We’ve heard such stories all too often; the outcome is stagnant business formation in highly regulated industries. Incipient businesses lack the cash and lobbying heft to deal with regulatory processes and wind up selling to larger concerns. A recent book by Tomas Philippon called The Great Reversal puts the impact of lobbying and outdated regulation into a national perspective. The number of young firms in the U.S. is declining, while mergers-and-acquisitions are going up.

The U.S. economy is also becoming more concentrated. Philippon’s data show that such core  industries as healthcare and transportation have become more concentrated in recent years, triggering a condition known as monopsony, a market situation where the field of play is dominated by one buyer. As market competition dries up, inequality rises because business has no incentive to invest in innovation – whether that’s research to find the next technological breakthrough or keeping a workforce well skilled, well compensated, and ready to adapt to dynamic realities.

Capitalism at its most productive requires the constant input of new ideas and the destruction of old business models. It cannot accomplish this goal if antiquated government policies and ossified interests dominate the political atmosphere.

The first two decades of the 21st century have been driven by technological development and the creation of new industries with porous and overlapping borders. By definition, risk and ambiguity have to coexist. The entrepreneurs featured in the documentary are not critical of all regulation. Indeed, one of the film’s premises is that regulations have been and remain essential to preserve health, safety, and most, importantly, free-market entry and fair competition. Business pioneers, in the main, are eager to invest the time, energy, and resources to find common ground with regulators. But it is past time, these entrepreneurs say, for the U.S. and other industrial powers to overhaul their approach to drafting and implementing regulations.

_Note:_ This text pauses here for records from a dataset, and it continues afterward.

/-- The `ℝ`-linear map underlying a function KNOWN to be linear (and `0` for a non-linear function) — used to package the
Landau minimizer `B ↦ H_kB` of (4.4.2), a function defined by a Gaussian integral, as the operator `H_k` of (4.4.4)/(5.2.7).
[folklore] -/
def linOf (f : M → M₂) : M →ₗ[ℝ] M₂ := by
  classical
  exact if h : IsLinearMap ℝ f then IsLinearMap.mk' f h else 0

/-- `linOf f = f` for a linear `f`. [folklore] -/
private theorem linOf_apply {f : M → M₂} (h : IsLinearMap ℝ f) (x : M) : linOf f x = f x := by
  unfold linOf
  rw [dif_pos h]
  exact IsLinearMap.mk'_apply h x

end LinOf

section Linear

variable {EA ES EP EB ES' : Type*}
  [NormedAddCommGroup EA] [InnerProductSpace ℝ EA] [FiniteDimensional ℝ EA] [MeasurableSpace EA] [BorelSpace EA]
  [NormedAddCommGroup ES] [InnerProductSpace ℝ ES] [FiniteDimensional ℝ ES] [MeasurableSpace ES] [BorelSpace ES]
  [NormedAddCommGroup EP] [InnerProductSpace ℝ EP]
  [AddCommGroup EB] [Module ℝ EB] [AddCommGroup ES'] [Module ℝ ES']
  (D : LandauOps EA ES EP EB ES')

omit [FiniteDimensional ℝ EA] [MeasurableSpace EA] [BorelSpace EA] [MeasurableSpace ES] [BorelSpace ES] in
/-- the polar term `⟨∂A, ∂v⟩ + ⟨R∂*A, R∂*v⟩` of the quadratic form `E` of (4.4.2)–(4.4.3) is additive in `A`.
[cite: BalabanImbrieJaffe1985, (4.4.2) p.312] -/
theorem cross_add_left (A A' v : EA) : D.cross (A + A') v = D.cross A v + D.cross A' v := by
  simp only [LandauOps.cross, map_add, inner_add_left]
  ring

omit [FiniteDimensional ℝ EA] [MeasurableSpace EA] [BorelSpace EA] [MeasurableSpace ES] [BorelSpace ES] in
/-- … and homogeneous in `A`. [cite: BalabanImbrieJaffe1985, (4.4.2) p.312] -/
theorem cross_smul_left (t : ℝ) (A v : EA) : D.cross (t • A) v = t * D.cross A v := by
  simp only [LandauOps.cross, map_smul, real_inner_smul_left]
  ring

omit [FiniteDimensional ℝ EA] [MeasurableSpace EA] [BorelSpace EA] [MeasurableSpace ES] [BorelSpace ES] in
/-- **first-order condition at the constrained minimizer, polar form** (p. 313 *"H_kB is the configuration which minimizes …
subject to … the restriction Q_kA = B"*): at a minimizer `A₀` of `E` on the fibre `{Q_kA = B}` the polar term `cross(A₀, v)`
vanishes for every direction `v ∈ N(Q_k)`. [cite: BalabanImbrieJaffe1985, p.313 (text)] -/
theorem cross_eq_zero_of_isMinOn {B : EB} {A₀ : EA} (hA₀ : D.Qk A₀ = B) (hmin : IsMinOn D.energy (D.Fibre B) A₀)
    {v : EA} (hv : D.Qk v = 0) : D.cross A₀ v = 0 := by
  have h1 := D.energy_split_of_isMinOn hA₀ hmin hv
  have h2 := D.energy_add A₀ v
  linarith

omit [FiniteDimensional ℝ EA] [MeasurableSpace EA] [BorelSpace EA] [MeasurableSpace ES] [BorelSpace ES] in
/-- … and conversely: a point of the fibre at which the polar term vanishes on `N(Q_k)` minimizes `E` on the fibre (`E ≥ 0` is a
quadratic form). [cite: BalabanImbrieJaffe1985, p.313 (text)] -/
theorem isMinOn_of_cross_eq_zero {B : EB} {A : EA} (hA : D.Qk A = B) (h : ∀ v : EA, D.Qk v = 0 → D.cross A v = 0) :
    IsMinOn D.energy (D.Fibre B) A := by
  rw [isMinOn_iff]
  intro A' hA'
  rw [LandauOps.mem_Fibre] at hA'
  have hv : D.Qk (A' - A) = 0 := by rw [map_sub, hA, hA', sub_self]
  have e := D.energy_add A (A' - A)
  rw [add_sub_cancel, h _ hv, add_zero] at e
  rw [e]
  exact le_add_of_nonneg_right (D.energy_nonneg _)

/-- **`H_k` is additive**: `H_k(B₁ + B₂) = H_kB₁ + H_kB₂` — the sum of the minimizers lies on the fibre of `B₁ + B₂` and satisfies
the first-order condition there, so it IS the (unique, `Hk_spec`) minimizer (no zero modes `hZ`, «Δ invertible on N(Q′)» `hL`,
non-empty fibres `hB`); the adjoint `H_j*` in (4.4.4) presupposes this linearity. [cite: BalabanImbrieJaffe1985, (4.4.4) p.312] -/
theorem Hk_add (hZ : ∀ v : EA, D.Qk v = 0 → D.curl v = 0 → D.projR (D.dstar v) = 0 → v = 0)
    (hL : ∀ l : ES, D.Qp l = 0 → D.lap l = 0 → l = 0) (hB : ∀ B : EB, ∃ A : EA, D.Qk A = B) (B₁ B₂ : EB) :
    Hk D (B₁ + B₂) = Hk D B₁ + Hk D B₂ := by
  obtain ⟨hQ1, hmin1, -, -⟩ := Hk_spec D hZ hL (hB B₁)
  obtain ⟨hQ2, hmin2, -, -⟩ := Hk_spec D hZ hL (hB B₂)
  obtain ⟨-, -, -, huniq⟩ := Hk_spec D hZ hL (hB (B₁ + B₂))
  have hQ : D.Qk (Hk D B₁ + Hk D B₂) = B₁ + B₂ := by rw [map_add, hQ1, hQ2]
  refine (huniq _ hQ (isMinOn_of_cross_eq_zero D hQ fun v hv => ?_)).symm
  rw [cross_add_left, cross_eq_zero_of_isMinOn D hQ1 hmin1 hv, cross_eq_zero_of_isMinOn D hQ2 hmin2 hv, add_zero]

As the film’s director puts it, “Entrepreneurs can roll back climate change, eliminate organ wait lists, end factory farming, and solve world hunger. . . if we let them.”

Christina Elson

Christina Elson is the Executive Director of the Center for the Study of Capitalism at Wake Forest University. Dr. Elson is an anthropologist with a research, business, and media background. She is a technology enthusiast and believes well-functioning free markets are the best path for achieving our creative and entrepreneurial potential. She is currently exploring what younger Americans think about capitalism and the norms and attitudes that contribute to the success of entrepreneurs.